/-! ## §3 The floor -/

/-- **THE η-SCALED FLOOR OF THE LEVEL-`0` pp PARTNER BAND NEAR COOPER** (HEADLINE; see the module docstring): under clause (i) of `FrameOK`, at `ρ = e = 0`, with
`G = (2/π)(Dt−2A)u_min·(u_min w/(4+2A))` and thresholds `δ₀ ≤ π/2`, `η₀ ≤ δ₀/2`, `(K₁msD₂ + K₂msD₁²)·η₀ ≤ G·δ₀/4`: for `|ϑ − π| ≤ η₀` and every
`t ∈ [−π/2, 3π/2]` with `δ₀ < |t|`, `δ₀ < |t − ϑ|`, `(Gδ₀/4)·|ϑ − π| ≤ |e_K(Φ(0,θ) + Φ(0,ϑ+θ) − Φ(0,t+θ))|`. [cite: BenfattoGiulianiMastropietro2003, §7.1 Lemma 7.1 (A1.9)] -/
theorem abs_partnerBand_pp_level_zero_ge_cooper {Kc r₀ g₀ w : ℝ} (hG : GeomConstants (frameLevel μ K) Kc r₀ g₀ w) {δ₀ η₀ : ℝ} (hδ₀π : δ₀ ≤ π / 2)
    (hη₀ : η₀ ≤ δ₀ / 2)
    (hη₀row : (K₁ * msD A₃ A₄ 2 + K₂ * msD A₃ A₄ 1 ^ 2) * η₀ ≤
      (2 / π * (((bandBounds (show (-4 : ℝ) < -1.1 by norm_num) (show (-1.1 : ℝ) ≤ -0.1 by norm_num) (show (-0.1 : ℝ) < 0 by norm_num)).Dtmin - 2 * A) *
        (bandBounds (show (-4 : ℝ) < -1.1 by norm_num) (show (-1.1 : ℝ) ≤ -0.1 by norm_num) (show (-0.1 : ℝ) < 0 by norm_num)).umin) *
        ((bandBounds (show (-4 : ℝ) < -1.1 by norm_num) (show (-1.1 : ℝ) ≤ -0.1 by norm_num) (show (-0.1 : ℝ) < 0 by norm_num)).umin * w / (4 + 2 * A))) * δ₀ / 4)
    {ϑ : ℝ} (hϑ : |ϑ - π| ≤ η₀) (θ : ℝ) {t : ℝ} (htI : t ∈ Icc (-(π / 2)) (3 * π / 2)) (ht0 : δ₀ < |t - 0|) (htϑ : δ₀ < |t - ϑ|) :
    (2 / π * (((bandBounds (show (-4 : ℝ) < -1.1 by norm_num) (show (-1.1 : ℝ) ≤ -0.1 by norm_num) (show (-0.1 : ℝ) < 0 by norm_num)).Dtmin - 2 * A) *
        (bandBounds (show (-4 : ℝ) < -1.1 by norm_num) (show (-1.1 : ℝ) ≤ -0.1 by norm_num) (show (-0.1 : ℝ) < 0 by norm_num)).umin) *
        ((bandBounds (show (-4 : ℝ) < -1.1 by norm_num) (show (-1.1 : ℝ) ≤ -0.1 by norm_num) (show (-0.1 : ℝ) < 0 by norm_num)).umin * w / (4 + 2 * A))) * δ₀ / 4 *
        |ϑ - π| ≤
      |frameLevel μ K (pairSumPath μ K 0 ϑ θ 0 - levelPoint μ K 0 (t + θ))| := by
  set B := bandBounds (show (-4 : ℝ) < -1.1 by norm_num) (show (-1.1 : ℝ) ≤ -0.1 by norm_num) (show (-0.1 : ℝ) < 0 by norm_num) with hBdef
  set G : ℝ := 2 / π * ((B.Dtmin - 2 * A) * B.umin) * (B.umin * w / (4 + 2 * A)) with hGdef
  have hπ := Real.pi_pos
  have h0 : |(0 : ℝ)| < r := by simpa using hr
  have h0' : |(0 : ℝ)| < r₀ := by simpa using hG.r₀_pos
  have hADt : 2 * A < B.Dtmin := by have := klCurveD_pos; linarith only [this, hd]
  have hDt : 0 < B.Dtmin - 2 * A := by linarith only [hADt]
  have hA0 : 0 ≤ A := le_trans (norm_nonneg _) (hA 0 0 (by norm_num))
  have hG0 : 0 ≤ G :=
    mul_nonneg (mul_nonneg (by positivity) (mul_nonneg hDt.le B.umin_pos.le)) (by have := B.umin_pos; have := hG.wmin_pos; positivity)
  have hK₁0 : 0 ≤ K₁ := (norm_nonneg _).trans (hK₁ 0)
  have hK₂0 : 0 ≤ K₂ := (norm_nonneg _).trans (hK₂ 0)
  have hδ₀0 : 0 ≤ δ₀ := by linarith [abs_nonneg (ϑ - π), hϑ.trans hη₀]
  set η : ℝ := ϑ - π with hηdef
  have hηδ : |η| ≤ δ₀ / 2 := hϑ.trans hη₀
  -- the objects
  set S₀ : Momentum := pairSumPath μ K 0 ϑ θ 0 with hS₀
  set P₀ : Momentum := -levelPoint μ K 0 (t + θ) with hP₀
  set v : Momentum := iteratedDeriv 1 (levelPoint μ K 0) θ with hv
  set R : Momentum := levelPoint μ K 0 (θ + η) - levelPoint μ K 0 θ - η • v with hR
  have hS₀eq : S₀ = -(η • v + R) := by
    have h1 : levelPoint μ K 0 (ϑ + θ) = -levelPoint μ K 0 (θ + η) := by
      rw [show ϑ + θ = (θ + η) + π by rw [hηdef]; ring, levelPoint_add_pi]
    simp only [hS₀, pairSumPath, add_zero, hR]
    rw [h1]; abel
  have hP₀eq : P₀ = levelPoint μ K 0 (t + θ + π) := by rw [hP₀, levelPoint_add_pi]
  have hval : frameLevel μ K (pairSumPath μ K 0 ϑ θ 0 - levelPoint μ K 0 (t + θ)) = frameLevel μ K (P₀ + S₀) := by
    rw [hP₀]; congr 1; abel
  -- sizes
  have hS₀n : ‖S₀‖ ≤ msD A₃ A₄ 1 * |η| := by
    have h := norm_pairSumPath_zero_le hA hA20 hd hr hlo hhi hA₃ hA₄ h0 ϑ θ
    rwa [abs_zero, zero_div, zero_add] at h
  have hRn : ‖R‖ ≤ msD A₃ A₄ 2 * η ^ 2 := norm_levelPoint_taylor_two_le hA hA20 hd hlo hhi hA₃ hA₄ h0 θ η
  have hP₀0 : frameLevel μ K P₀ = 0 := frameLevel_neg_levelPoint_tube hA hlo hhi h0 (t + θ)
  have hTaylor := abs_frameLevel_taylor_two_le hK₂ (μ := μ) (K := K) P₀ S₀
  rw [hP₀0, sub_zero] at hTaylor
  -- the Gauss-map floor of the linear term
  have hGauss := abs_fderiv_frameLevel_levelPoint_tangent_ge hA hd hlo hhi hG h0 h0 h0' (t + θ + π) θ
  rw [sub_self, abs_zero, mul_zero, zero_div, sub_zero, show t + θ + π - θ = t + π by ring, show t + π - π = t by ring, ← hP₀eq] at hGauss
  have hmin := min_torusDist_ge_of_window hδ₀π hηδ htI ht0 htϑ
  have hlin : G * (δ₀ / 2) ≤ |fderiv ℝ (frameLevel μ K) P₀ v| := by
    refine le_trans ?_ hGauss
    calc G * (δ₀ / 2) ≤ G * min (torusDist (t + π)) (torusDist t) := mul_le_mul_of_nonneg_left hmin hG0
      _ = 2 / π * ((B.Dtmin - 2 * A) * B.umin) * (B.umin * w / (4 + 2 * A) * min (torusDist (t + π)) (torusDist t)) := by rw [hGdef]; ring
  -- the linear term at S₀
  have hφS₀ : fderiv ℝ (frameLevel μ K) P₀ S₀ = -(η * fderiv ℝ (frameLevel μ K) P₀ v) - fderiv ℝ (frameLevel μ K) P₀ R := by
    rw [hS₀eq, map_neg, map_add, map_smul, smul_eq_mul]; ring
  have hφR : |fderiv ℝ (frameLevel μ K) P₀ R| ≤ K₁ * (msD A₃ A₄ 2 * η ^ 2) := by
    rw [← Real.norm_eq_abs]
    exact (ContinuousLinearMap.le_opNorm _ _).trans (mul_le_mul (hK₁ _) hRn (norm_nonneg _) hK₁0)
  have hrem : K₂ * ‖S₀‖ ^ 2 ≤ K₂ * (msD A₃ A₄ 1 ^ 2 * η ^ 2) := by
    refine mul_le_mul_of_nonneg_left ?_ hK₂0
    calc ‖S₀‖ ^ 2 ≤ (msD A₃ A₄ 1 * |η|) ^ 2 := pow_le_pow_left₀ (norm_nonneg _) hS₀n 2
      _ = msD A₃ A₄ 1 ^ 2 * η ^ 2 := by rw [mul_pow, sq_abs]
  -- assemble: |f| ≥ |η|·G·δ₀/2 − K₁msD₂η² − K₂msD₁²η² ≥ (Gδ₀/4)|η|
  have hmain : |η| * (G * (δ₀ / 2)) - K₁ * (msD A₃ A₄ 2 * η ^ 2) - K₂ * (msD A₃ A₄ 1 ^ 2 * η ^ 2) ≤ |frameLevel μ K (P₀ + S₀)| := by
    have h1 : |fderiv ℝ (frameLevel μ K) P₀ S₀| - K₂ * ‖S₀‖ ^ 2 ≤ |frameLevel μ K (P₀ + S₀)| := by
      have := abs_sub_abs_le_abs_sub (fderiv ℝ (frameLevel μ K) P₀ S₀) (frameLevel μ K (P₀ + S₀))
      rw [abs_sub_comm] at this; linarith
    have h2 : |η| * |fderiv ℝ (frameLevel μ K) P₀ v| - |fderiv ℝ (frameLevel μ K) P₀ R| ≤ |fderiv ℝ (frameLevel μ K) P₀ S₀| := by
      rw [hφS₀, ← abs_mul]
      have := abs_sub_abs_le_abs_sub (-(η * (fderiv ℝ (frameLevel μ K) P₀) v)) ((fderiv ℝ (frameLevel μ K) P₀) R)
      rw [abs_neg] at this; linarith
    have h3 : |η| * (G * (δ₀ / 2)) ≤ |η| * |fderiv ℝ (frameLevel μ K) P₀ v| := mul_le_mul_of_nonneg_left hlin (abs_nonneg _)
    linarith
  have hsmall : K₁ * (msD A₃ A₄ 2 * η ^ 2) + K₂ * (msD A₃ A₄ 1 ^ 2 * η ^ 2) ≤ G * δ₀ / 4 * |η| := by
    have h1 : (K₁ * msD A₃ A₄ 2 + K₂ * msD A₃ A₄ 1 ^ 2) * |η| ≤ G * δ₀ / 4 := by
      refine le_trans (mul_le_mul_of_nonneg_left (hϑ : |η| ≤ η₀) ?_) hη₀row
      have := (msD_one_pos A₃ A₄).le
      have : 0 ≤ msD A₃ A₄ 2 := (norm_nonneg _).trans (norm_iteratedDeriv_levelPoint_le hA hA20 hd hlo hhi hA₃ hA₄ h0 (i := 2) (by norm_num) (by norm_num) 0)
      positivity
    have h2 := mul_le_mul_of_nonneg_right h1 (abs_nonneg η)
    calc K₁ * (msD A₃ A₄ 2 * η ^ 2) + K₂ * (msD A₃ A₄ 1 ^ 2 * η ^ 2) = (K₁ * msD A₃ A₄ 2 + K₂ * msD A₃ A₄ 1 ^ 2) * |η| * |η| := by
          rw [mul_assoc, abs_mul_abs_self]; ring
      _ ≤ G * δ₀ / 4 * |η| := h2
  rw [hval]
  calc G * δ₀ / 4 * |η| = |η| * (G * (δ₀ / 2)) - G * δ₀ / 4 * |η| := by ring
    _ ≤ |η| * (G * (δ₀ / 2)) - K₁ * (msD A₃ A₄ 2 * η ^ 2) - K₂ * (msD A₃ A₄ 1 ^ 2 * η ^ 2) := by linarith
    _ ≤ _ := hmain

end Sizes

end Summit.HubbardSuperconductivity.HubbardSuperconductivity.Theorems.C4a

end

Exercise description ▸ Look above for the line that contains "calc G * (δ₀". Starting there, transcribe every line exactly until you have copied the line that contains "have h2 : |η|".

Output of the exercise ▸
    calc G * (δ₀ / 2) ≤ G * min (torusDist (t + π)) (torusDist t) := mul_le_mul_of_nonneg_left hmin hG0
      _ = 2 / π * ((B.Dtmin - 2 * A) * B.umin) * (B.umin * w / (4 + 2 * A) * min (torusDist (t + π)) (torusDist t)) := by rw [hGdef]; ring
  -- the linear term at S₀
  have hφS₀ : fderiv ℝ (frameLevel μ K) P₀ S₀ = -(η * fderiv ℝ (frameLevel μ K) P₀ v) - fderiv ℝ (frameLevel μ K) P₀ R := by
    rw [hS₀eq, map_neg, map_add, map_smul, smul_eq_mul]; ring
  have hφR : |fderiv ℝ (frameLevel μ K) P₀ R| ≤ K₁ * (msD A₃ A₄ 2 * η ^ 2) := by
    rw [← Real.norm_eq_abs]
    exact (ContinuousLinearMap.le_opNorm _ _).trans (mul_le_mul (hK₁ _) hRn (norm_nonneg _) hK₁0)
  have hrem : K₂ * ‖S₀‖ ^ 2 ≤ K₂ * (msD A₃ A₄ 1 ^ 2 * η ^ 2) := by
    refine mul_le_mul_of_nonneg_left ?_ hK₂0
    calc ‖S₀‖ ^ 2 ≤ (msD A₃ A₄ 1 * |η|) ^ 2 := pow_le_pow_left₀ (norm_nonneg _) hS₀n 2
      _ = msD A₃ A₄ 1 ^ 2 * η ^ 2 := by rw [mul_pow, sq_abs]
  -- assemble: |f| ≥ |η|·G·δ₀/2 − K₁msD₂η² − K₂msD₁²η² ≥ (Gδ₀/4)|η|
  have hmain : |η| * (G * (δ₀ / 2)) - K₁ * (msD A₃ A₄ 2 * η ^ 2) - K₂ * (msD A₃ A₄ 1 ^ 2 * η ^ 2) ≤ |frameLevel μ K (P₀ + S₀)| := by
    have h1 : |fderiv ℝ (frameLevel μ K) P₀ S₀| - K₂ * ‖S₀‖ ^ 2 ≤ |frameLevel μ K (P₀ + S₀)| := by
      have := abs_sub_abs_le_abs_sub (fderiv ℝ (frameLevel μ K) P₀ S₀) (frameLevel μ K (P₀ + S₀))
      rw [abs_sub_comm] at this; linarith
    have h2 : |η| * |fderiv ℝ (frameLevel μ K) P₀ v| - |fderiv ℝ (frameLevel μ K) P₀ R| ≤ |fderiv ℝ (frameLevel μ K) P₀ S₀| := by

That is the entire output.